DICRON INVESTMENTS (PVT) LTD v KAWA & ORS

HIGH COURT, HARARE

[Court Application HH 129-17]

January 16, 2017 and March 2, 2017

DUBE J

Practice and procedure – Rescission of judgment – Application for – Whether can be brought where order to be rescinded is before Supreme Court on appeal.

A judgment had been granted in proceedings in which applicant was not a party and had been appealed. Applicant took the position that a paragraph in the judgment affected it and had for that reason been granted in error in its absence. Before the appeal could be resolved, applicant brought an application for rescission of judgment in terms of r 449 (1)(a) of the High Court Rules, 1971 (RGN 1047 of 1971).

Held, that, the High Court will not permit an applicant to vary or set aside a judgment which is subject of an appeal in the Supreme Court as that would amount to an impermissible usurpation of the function of that court and would torpedo its processes.

Cases cited:

Derdale Investments (Pvt) Ltd v Econet Wireless (Pvt) Ltd & Ors 2014 (2) ZLR 662 (H), referred to

Mabwe Minerals Zimbabwe (Pvt) Ltd v Chiroswa Minerals (Pvt) Ltd & Ors HH 56-14 (unreported), referred to

Mushaishi v Lifeline Syndicate & Anor 1990 (1) ZLR 284 (H), referred to

Legislation considered:

High Court Rules, 1971 (RGN 1047 of 1971), O 1 r 4C, O 49 r 449

T Mpofu, for the applicant

P Charasikwa, for the first respondent

DUBE J:

A preliminary point of law is one that if properly taken in an application or action, is capable of disposing of a matter without the need for the court to delve into the merits of the matter. The party raising the preliminary point must be properly before the court and so should the matter. A respondent who fails to file a proper notice of opposition to an application which is not properly before the court cannot be deemed barred. Such an application cannot have consequences. An application made to uplift a bar operating against a respondent in an application that is improperly before the court is of no consequence and need not be determined by the court. A litigant who is improperly before the court and raises a preliminary point with intend to bar a respondent in circumstances where he clearly has no cause of action or is not properly before the court, only has himself to blame if the court declines to entertain his preliminary point or application to uplift the bar by the other side.

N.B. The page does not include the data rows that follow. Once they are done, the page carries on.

import Summits.QuantumFields.BalabanUV.T4Continuum.Support.ShellMeasureSeamDominated

/-!
# `T4Continuum.ShellMeasureSeamStraddlers` — SM-L6 (MR)_j FROM THE PER-STRADDLER UNION BOUND UNDER THE TERM'S MEASURE,
# AT THE LIVE LEVELS: the displayed mass ratio of the seam sockets S22 ∕ S38 PLACED as `(1 − Σ_i q_i)⁻¹` (resp. `2`)
# from DISPLAYED per-straddler large-field fractions — kernel bookkeeping, no estimate (owner audit item γ2)
(cell `pub-balaban`, sub-cell `t4`, spine estimate NE7c (node U5b); NE7c ROUND-2 crew `t4-ne7c-formalise-*`, unit
`b2b-balaban-t4-ne7c-formalise-leaf-05` gen 8; row **S86** of the owner's table `t4/b2b-balaban-t4-ne7c-p1/LEAVES-NE7c-P1.md`
(OFFER journal l.17687, BOOKED + GO by the owner g32, RULING R-ne7cp1-g32-2: the owner audit γ2 «(MR)_j union bound per
straddler under the term's measure» DELEGATED to this row — the kernel half; the READING of the per-straddler mass stays a
displayed binder); file 1 of 2 (file 2 `ShellMeasureSeamStraddlersSync`: the S38 currency + the histories-road plug);
ADDITIVE — imports this crew's S22 `ShellMeasureSeamDominated` (leaf-01, p209577) ONLY; [folklore]; 0 `def`,
0 `def … : Prop`, 0 sorry, 0 citation tags)

HONEST FRAMING.  Finite four-torus programme, rung (B)+1 only — NOT infinite volume, NOT a mass gap, NOT the Clay
problem, NOT summit progress; (B), `BetaPertHyp`, (B^μ) not consumed.  NE7c = `T4IndicatorShell.ShellWeightBound` is
NOT PRINTED in [Balaban 1983–89] and NOT PROVED; «NE7c ⇐ the named binders» (trigger c3).  SM-L6 = the small-field
dominance MASS RATIO (MR)_j is an ESTIMATE about Bałaban's effective measures (B15 p. 193 ∕ B16 (1.89) KIND, located,
NOT PRINTED as an instance); here it is neither asserted nor discharged: it is MOVED from ONE displayed number per level
(the `hmass` binder of S22 `hac_dominatedLevelData` ∕ S38 `hac_dominated_slot_sync`) to finitely many DISPLAYED
PER-STRADDLER FRACTIONS `q_i` — «under the TERM's measure, straddler `i`'s co-test fails with relative mass `≤ q_i`» —
and ONE union bound, which is where the printed mechanism puts it (a BINDER `hfail`, no `def … : Prop`, trigger c2).
HONEST DEPENDENCY (cell): continuum YM on T⁴ ⇐ BetaPertH ∧ nine spine estimates (0/9 proved); BetaPertH ⇐ (D1) ∧ (D4) ∧
CAP+tail; G-an2-4 gates asym, D1 and NE2/3/4.

THE AUDIT POINT (γ2), made literal in the binder types.  At a live slot the run's ACTUAL realized slot measure is
`μ = ν.withDensity (F′ · 1[⋂_{i∈I} Pass i])` (reading (R): the slot's own indicator removed; the STRADDLING neighbours'
small-field co-tests `1[Pass i]` still inside), END-II (S76 ∕ S80 at live levels, the level-0 faces at `j = 0`) delivers
(M1) for THE TERM's MEASURE `μ′ = ν.withDensity F′` (the same sectioned density with the straddling co-tests DROPPED,
kept co-tests `Jco` inside), and the union bound that converts per-straddler failure fractions into the mass ratio
`μ′ univ ≤ M · μ univ` consumes fractions OF `μ′` — `μ′((Pass i)ᶜ) ≤ q_i · μ′(univ)` — NOT of the bare level-`j` field
law `ν = fieldMeasure P j SU2` and NOT of `μ`.  With HETEROGENEOUS fractions (`q_i` may depend on the straddler's
position and level) and `Σ_{i∈I} q_i ≤ a < 1` the ratio is `M = (1 − a)⁻¹` (§1); the tree's uniform-fraction lemma
`T4ShellMeasureLocal.measure_univ_le_two_mul_of_unionBound` (`#I·q ≤ ½ ⟹ M = 2`, consumed at level 0 by S2
`ShellMeasureWilsonStraddle.slotAntiConcentration_withDensity_drop_two`) is the instance `a = ½`.

## What is proved ([folklore] bookkeeping)
* §1 ONE finite law: `measure_univ_le_of_unionBound_frac` (`μ′ univ ≤ ofReal((1−a)⁻¹)·μ′(⋂ Pass)`), `…_two`,
  `hmass_of_unionBound_frac` (+ `μ′(⋂ Pass) ≤ m` ⟹ the DISPLAYED-RATIO SHAPE `μ′ univ ≤ ofReal((1−a)⁻¹)·m` of S22∕S38).
* §2 term's measure vs actual slot measure (`withDensity`): `withDensity_mulIndicator_univ`∕`_le`,
  `lintegral_mulIndicator_ne_top`, `slotAC_of_unionBound_frac` ((M1) for `μ′` with `D` ⟹ (M1) for `μ` with `D·(1−a)⁻¹`).
* §3 slot families, S7a∕S22 currency (`θ (lvl K s)`): `hac_straddlers_slot`∕`_level` = S22 `hac_dominated_slot`∕`_level`
  with `hS`∕`hmass` DISCHARGED from the per-straddler data.
* §4 the realized `SU(2)` family: `hac_straddlersLevelData` (conclusion LITERALLY the seam S13
  `ShellMeasureRootCompositionSeam.shellWeightBound_of_levelDataSU2`'s `hacX` for `FX := F′X · 1[⋂ Pass]`,
  `DslotX := Dslot · (1 − a_{lvl})⁻¹`), `…_level`, and THE WALL's COUNT FORMS `hac_straddlersLevelData_count` (uniform
  level fraction `q_j`, displayed K-free count `#I ≤ Nstr`, `Nstr·q_j < 1` ⟹ `Dslot·(1 − Nstr·q_j)⁻¹` — the owner's
  acceptance shape) and `…_count_two` (`Nstr·q_j ≤ ½` ⟹ `Dslot·2`).
* file 2 `ShellMeasureSeamStraddlersSync`: the S38 currency (thresholds BY SLOT) and the END-of-record plug.

WHAT THIS DOES NOT DO.  No per-straddler fraction, no count, no (M1) is PROVED for any of Bałaban's measures; END-I's
window ∕ closeness ∕ rate binders untouched; NOTHING in the countdown moves; NE7c NOT proved; spine PROVED 0/9.
-/

noncomputable section

open MeasureTheory Finset
open scoped ENNReal

namespace Summit.QuantumFields.BalabanUV.T4Continuum.ShellMeasureSeamStraddlers

open Literature.MathematicalPhysics.QuantumFieldTheory.Balaban1983to89
open T4ShellMeasure (SlotAntiConcentration)
open T4ShellMeasureFibre (slotAntiConcentration_of_dominated)
open T4CubeChartGnomonic (SU2)
open ShellMeasureSeamDominated (hac_dominated_slot hac_dominated_level withDensity_apply_le_of_le)

/-! ## §1 One finite law: the union bound with heterogeneous per-straddler fractions -/

section OneLaw

variable {Ω : Type*} [MeasurableSpace Ω]

/-- **THE UNION BOUND WITH HETEROGENEOUS FRACTIONS.**  A finite law `μ′`, finitely many straddlers `i ∈ I` with pass
events `Pass i`, each FAILING with relative `μ′`-mass `≤ q i` (`0 ≤ q i`), and `Σ_{i∈I} q i ≤ a < 1` ⟹
`μ′(everything) ≤ (1 − a)⁻¹ · μ′(⋂_{i∈I} Pass i)`.  (The tree's
`T4ShellMeasureLocal.measure_univ_le_two_mul_of_unionBound` is the uniform instance `q i ≡ q`, `#I·q ≤ ½`.) [folklore] -/
theorem measure_univ_le_of_unionBound_frac (μ' : Measure Ω) [IsFiniteMeasure μ'] {κ : Type*} (I : Finset κ)
    (Pass : κ → Set Ω) (q : κ → ℝ) (hq : ∀ i ∈ I, 0 ≤ q i)
    (hfail : ∀ i ∈ I, μ' (Pass i)ᶜ ≤ ENNReal.ofReal (q i) * μ' Set.univ) {a : ℝ} (ha : ∑ i ∈ I, q i ≤ a)
    (ha1 : a < 1) :
    μ' Set.univ ≤ ENNReal.ofReal (1 / (1 - a)) * μ' (⋂ i ∈ I, Pass i) := by
  have ha0 : 0 ≤ a := (Finset.sum_nonneg hq).trans ha
  set m := μ' Set.univ with hm
  set Pm := μ' (⋂ i ∈ I, Pass i) with hPm
  have hU : μ' (⋃ i ∈ I, (Pass i)ᶜ) ≤ ENNReal.ofReal a * m := by
    calc μ' (⋃ i ∈ I, (Pass i)ᶜ) ≤ ∑ i ∈ I, μ' (Pass i)ᶜ := measure_biUnion_finset_le I _
      _ ≤ ∑ i ∈ I, ENNReal.ofReal (q i) * m := Finset.sum_le_sum fun i hi => hfail i hi
      _ = ENNReal.ofReal (∑ i ∈ I, q i) * m := by
          rw [ENNReal.ofReal_sum_of_nonneg hq, Finset.sum_mul]
      _ ≤ ENNReal.ofReal a * m := mul_le_mul_of_nonneg_right (ENNReal.ofReal_le_ofReal ha) bot_le
  have hcompl : (⋃ i ∈ I, (Pass i)ᶜ)ᶜ = ⋂ i ∈ I, Pass i := by
    rw [Set.compl_iUnion₂]; simp only [compl_compl]
  have hsplit : m ≤ ENNReal.ofReal a * m + Pm := by
    calc m = μ' ((⋃ i ∈ I, (Pass i)ᶜ) ∪ (⋃ i ∈ I, (Pass i)ᶜ)ᶜ) := by rw [Set.union_compl_self]
      _ ≤ μ' (⋃ i ∈ I, (Pass i)ᶜ) + μ' (⋃ i ∈ I, (Pass i)ᶜ)ᶜ := measure_union_le _ _
      _ ≤ ENNReal.ofReal a * m + Pm := by rw [hcompl]; exact add_le_add hU le_rfl
  have hm_ne : m ≠ ∞ := measure_ne_top μ' _; have hPm_ne : Pm ≠ ∞ := measure_ne_top μ' _
  have ham_ne : ENNReal.ofReal a * m ≠ ∞ := ENNReal.mul_ne_top ENNReal.ofReal_ne_top hm_ne
  have hreal : m.toReal ≤ a * m.toReal + Pm.toReal := by
    have h := ENNReal.toReal_mono (ENNReal.add_ne_top.2 ⟨ham_ne, hPm_ne⟩) hsplit
    rwa [ENNReal.toReal_add ham_ne hPm_ne, ENNReal.toReal_mul, ENNReal.toReal_ofReal ha0] at h
  have hreal' : m.toReal ≤ 1 / (1 - a) * Pm.toReal := by
    rw [one_div, ← div_eq_inv_mul, le_div_iff₀ (sub_pos.2 ha1)]; nlinarith
  calc m = ENNReal.ofReal m.toReal := (ENNReal.ofReal_toReal hm_ne).symm
    _ ≤ ENNReal.ofReal (1 / (1 - a) * Pm.toReal) := ENNReal.ofReal_le_ofReal hreal'
    _ = ENNReal.ofReal (1 / (1 - a)) * Pm := by
        rw [ENNReal.ofReal_mul (by positivity), ENNReal.ofReal_toReal hPm_ne]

The rules of our court do not make provision for what happens where a litigant wishes to apply to rescind a default judgment in a case where an appeal is subsequently filed in the Supreme Court and the appeal is pending against an order or judgment granted in default. Further, the rules do not provide for rescission of judgment followed by joinder of a party where an order has been granted and in circumstances where the order or judgment is subject of an appeal in a superior court. A practice has developed where courts will not permit an applicant to vary or set aside a judgment which is subject of an appeal in the Supreme Court. The consideration behind this approach is to avoid restricting and torpedoing the functions of the Supreme Court. To allow such a state of affairs would amount to a lower court usurping the functions of a superior court and result in a procedural quagmire. A litigant who is aggrieved by the decision to grant default judgment is required to await the outcome of the appeal, to decide on the way forward.